Denise, I want to move attention back to the table in front of us, which has got your ADHD item on it, which is a DVD of Real Housewives. Right. And I want to hear your explanation as to why that's your ADHD item. Well, to be honest, I was confused when you asked for my ADHD item. So first of all, before I embarrass myself, tell me what you exactly mean by an ADHD item.

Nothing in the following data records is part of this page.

import Mathlib
import Summits.Ventures.PercRepro2.KPrimeReduction
import Summits.Ventures.PercRepro2.KPrimeSure

/-!
# The one-edge Bernstein split of the `(K′)` form (blind cell PercRepro2, mine-c g42;
`conjectures/MINE-C.md` §51)

Fix an edge `e` of weight `t = p e`.  By the pinning identity `prob_eq_pin`, every one of the
ten masses of the cleared form `kprimeForm` is affine in `t`:
`m(t) = (1 − t) · m⁰ + t · m¹`, with `m⁰ = m(p[e ↦ 0])` (the edge deleted) and
`m¹ = m(p[e ↦ 1])` (the edge contracted).  The form is a sum of six products of three masses
(`kformTri`, trilinear in its three slots), so as a polynomial in `t` it is a cubic whose
Bernstein expansion is

  `kprimeForm(p) = (1 − t)³ · F₀ + t (1 − t)² · G₁ + t² (1 − t) · G₂ + t³ · F₁`,

`F₀ = kprimeForm(p[e ↦ 0])`, `F₁ = kprimeForm(p[e ↦ 1])`, and the MIXED-WORLD forms
`G₁ = Σ kformTri` over the three choices of ONE slot in world `1`, `G₂` the same with TWO slots
in world `1` (`kprimeForm_bernstein_split`).  Consequently `(K′)` at `p` follows from `(K′)` at
the two resolved weight vectors together with `0 ≤ G₁` and `0 ≤ G₂` — the one-edge case of the
tensor-Bernstein non-negativity (TB) of `MINE-C.md` §51.0 (`kprime_of_bernstein_step`); the
mixed-world inequalities `BernsteinStepHolds` are what a proof of `(K′)` by resolving the edges
one at a time has to supply (the census of §51: 0 negative coefficients at every edge of every
marked graph on ≤ 6 vertices tested).
-/

namespace Summit.Ventures.PercRepro2

namespace KPrime

variable {V : Type*} {E : Type*} [Fintype E] [DecidableEq E] [DecidableEq V]
  {R : Type*} [Field R] [LinearOrder R] [IsStrictOrderedRing R]

section Masses

variable (ends : E → Sym2 V) (a₁ a₂ b v y : V) (p : E → R)

/-- The ten masses of the cleared `(K′)` form, in the order of `kprimeForm`:
`0 = P(U∩X∩Ω)`, `1 = P(U∩Ω)`, `2 = P(N) = D₀`, `3 = P(X∩N) = N₀`, `4 = P(Y∩S)`, `5 = P(S)`,
`6 = P((0,1)ᵉ)`, `7 = P((0,1))`, `8 = P(U∩Y∩X∩Ω)`, `9 = P(U∩Y∩Ω)`. -/
noncomputable def kmasses : Fin 10 → R
  | 0 => prob p (connEvent ends a₁ v ∩ connEvent ends a₁ b ∩ Ω ends a₁ a₂)
  | 1 => prob p (connEvent ends a₁ v ∩ Ω ends a₁ a₂)
  | 2 => prob p (N ends a₁ a₂ v)
  | 3 => prob p (connEvent ends a₁ b ∩ N ends a₁ a₂ v)
  | 4 => prob p (connEvent ends a₂ y ∩ S ends a₁ a₂ v)
  | 5 => prob p (S ends a₁ a₂ v)
  | 6 => prob p (cls01e ends a₁ a₂ b v y)
  | 7 => prob p (cls01 ends a₁ a₂ v y)
  | 8 => prob p (connEvent ends a₁ v ∩ connEvent ends a₂ y ∩ connEvent ends a₁ b ∩ Ω ends a₁ a₂)
  | 9 => prob p (connEvent ends a₁ v ∩ connEvent ends a₂ y ∩ Ω ends a₁ a₂)

end Masses

section Trilinear

/-- The `(K′)` form as a trilinear function of three mass vectors (first, second, third factor of
each of its six products): `kformTri M M M` is the cleared form at the masses `M`. -/
def kformTri (A B C : Fin 10 → R) : R :=
  A 0 * B 2 * C 4 - A 3 * B 1 * C 4 + A 5 * B 6 * C 2 - A 5 * B 3 * C 7 - A 5 * B 8 * C 2 +
    A 5 * B 3 * C 9

/-- The mixed-world form with one slot in world `1`. -/
def mixedOne (M₀ M₁ : Fin 10 → R) : R :=
  kformTri M₁ M₀ M₀ + kformTri M₀ M₁ M₀ + kformTri M₀ M₀ M₁

/-- The mixed-world form with two slots in world `1`. -/
def mixedTwo (M₀ M₁ : Fin 10 → R) : R :=
  kformTri M₁ M₁ M₀ + kformTri M₁ M₀ M₁ + kformTri M₀ M₁ M₁

/-- The affine mixture of two mass vectors. -/
def mixM (t : R) (M₀ M₁ : Fin 10 → R) : Fin 10 → R := fun k => (1 - t) * M₀ k + t * M₁ k

omit [Fintype E] [DecidableEq E] [DecidableEq V] [LinearOrder R] [IsStrictOrderedRing R] in
/-- **The Bernstein split** of the cubic `kformTri` along an affine mixture of its argument. -/
lemma kformTri_mix (t : R) (M₀ M₁ : Fin 10 → R) :
    kformTri (mixM t M₀ M₁) (mixM t M₀ M₁) (mixM t M₀ M₁) =
      (1 - t) ^ 3 * kformTri M₀ M₀ M₀ + t * (1 - t) ^ 2 * mixedOne M₀ M₁ +
        t ^ 2 * (1 - t) * mixedTwo M₀ M₁ + t ^ 3 * kformTri M₁ M₁ M₁ := by
  simp only [kformTri, mixedOne, mixedTwo, mixM]
  ring

end Trilinear

section Split

variable (ends : E → Sym2 V) (a₁ a₂ b v y : V) (p : E → R)

omit [LinearOrder R] [IsStrictOrderedRing R] in
/-- The cleared form at its own lean `N₀ = P(X ∩ N)`, `D₀ = P(N)` is the cubic `kformTri` of the
mass vector. -/
lemma kprimeForm_eq_kformTri :
    kprimeForm ends a₁ a₂ b v y p (prob p (connEvent ends a₁ b ∩ N ends a₁ a₂ v))
        (prob p (N ends a₁ a₂ v)) =
      kformTri (kmasses ends a₁ a₂ b v y p) (kmasses ends a₁ a₂ b v y p)
        (kmasses ends a₁ a₂ b v y p) := by
  simp only [kprimeForm, kformTri, kmasses]
  ring

omit [LinearOrder R] [IsStrictOrderedRing R] in
/-- **Pinning the edge `e`**: the mass vector at `p` is the affine mixture, with `t = p e`, of the
mass vectors at `p[e ↦ 0]` (deleted) and `p[e ↦ 1]` (contracted). -/
lemma kmasses_eq_mix (e : E) :
    kmasses ends a₁ a₂ b v y p =
      mixM (p e) (kmasses ends a₁ a₂ b v y (Function.update p e 0))
        (kmasses ends a₁ a₂ b v y (Function.update p e 1)) := by
  funext k
  fin_cases k <;> simp only [kmasses, mixM] <;> rw [prob_eq_pin p _ e] <;> ring

omit [LinearOrder R] [IsStrictOrderedRing R] in
/-- **The one-edge Bernstein split of the `(K′)` form**: with `t = p e`,
`kprimeForm(p) = (1 − t)³ F₀ + t (1 − t)² G₁ + t² (1 − t) G₂ + t³ F₁`. -/
theorem kprimeForm_bernstein_split (e : E) :
    kprimeForm ends a₁ a₂ b v y p (prob p (connEvent ends a₁ b ∩ N ends a₁ a₂ v))
        (prob p (N ends a₁ a₂ v)) =
      (1 - p e) ^ 3 * kprimeForm ends a₁ a₂ b v y (Function.update p e 0)
          (prob (Function.update p e 0) (connEvent ends a₁ b ∩ N ends a₁ a₂ v))
          (prob (Function.update p e 0) (N ends a₁ a₂ v)) +
        p e * (1 - p e) ^ 2 * mixedOne (kmasses ends a₁ a₂ b v y (Function.update p e 0))
          (kmasses ends a₁ a₂ b v y (Function.update p e 1)) +
        (p e) ^ 2 * (1 - p e) * mixedTwo (kmasses ends a₁ a₂ b v y (Function.update p e 0))
          (kmasses ends a₁ a₂ b v y (Function.update p e 1)) +
        (p e) ^ 3 * kprimeForm ends a₁ a₂ b v y (Function.update p e 1)
          (prob (Function.update p e 1) (connEvent ends a₁ b ∩ N ends a₁ a₂ v))
          (prob (Function.update p e 1) (N ends a₁ a₂ v)) := by
  rw [kprimeForm_eq_kformTri, kprimeForm_eq_kformTri, kprimeForm_eq_kformTri,
    kmasses_eq_mix ends a₁ a₂ b v y p e, kformTri_mix]

/-- **The one-edge (TB) condition** at the edge `e`: the two mixed-world forms of the Bernstein
split are non-negative. -/
def BernsteinStepHolds (e : E) : Prop :=
  0 ≤ mixedOne (kmasses ends a₁ a₂ b v y (Function.update p e 0))
      (kmasses ends a₁ a₂ b v y (Function.update p e 1)) ∧
    0 ≤ mixedTwo (kmasses ends a₁ a₂ b v y (Function.update p e 0))
      (kmasses ends a₁ a₂ b v y (Function.update p e 1))

/-- **`(K′)` from the two resolved instances and the one-edge (TB) condition**: if `(K′)` holds
with `e` deleted and with `e` contracted, and the mixed-world forms at `e` are non-negative, then
`(K′)` holds at `p` (every weight `p e ∈ [0, 1]`). -/
theorem kprime_of_bernstein_step (hp : IsProbVec p) (e : E)
    (h0 : KPrimeHolds ends a₁ a₂ b v y (Function.update p e 0))
    (h1 : KPrimeHolds ends a₁ a₂ b v y (Function.update p e 1))
    (hB : BernsteinStepHolds ends a₁ a₂ b v y p e) :
    KPrimeHolds ends a₁ a₂ b v y p := by
  unfold KPrimeHolds at h0 h1 ⊢
  rw [kprimeForm_bernstein_split ends a₁ a₂ b v y p e]
  obtain ⟨hG1, hG2⟩ := hB
  have ht0 : 0 ≤ p e := hp.nonneg e
  have ht1 : 0 ≤ 1 - p e := sub_nonneg.2 (hp.le_one e)
  positivity

end Split

end KPrime

end Summit.Ventures.PercRepro2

So anything that represents how ADHD has showed up in your life, and I suppose the best way to do it is probably to pull some examples from the showcase of other items behind me. So my item is a washing machine, because for me, I always forget my laundry and my machine, which is obviously a bigger representation of general memory loss and forgetting my reusable shopping bags and all sorts of stuff. Time, so this was my team of cuttons, time being
general lateness or earlyness, or time blindness, ice, ice baths was a neuroscientist who, his item was ice because ice he thinks is the biggest tool for improving focus with ADHD. Paul Whitehouse and Minna was a stick of dynamite, which is above you, because she has a very explosive character, which is her words, which again is a byproduct of the RSD and we were discussing.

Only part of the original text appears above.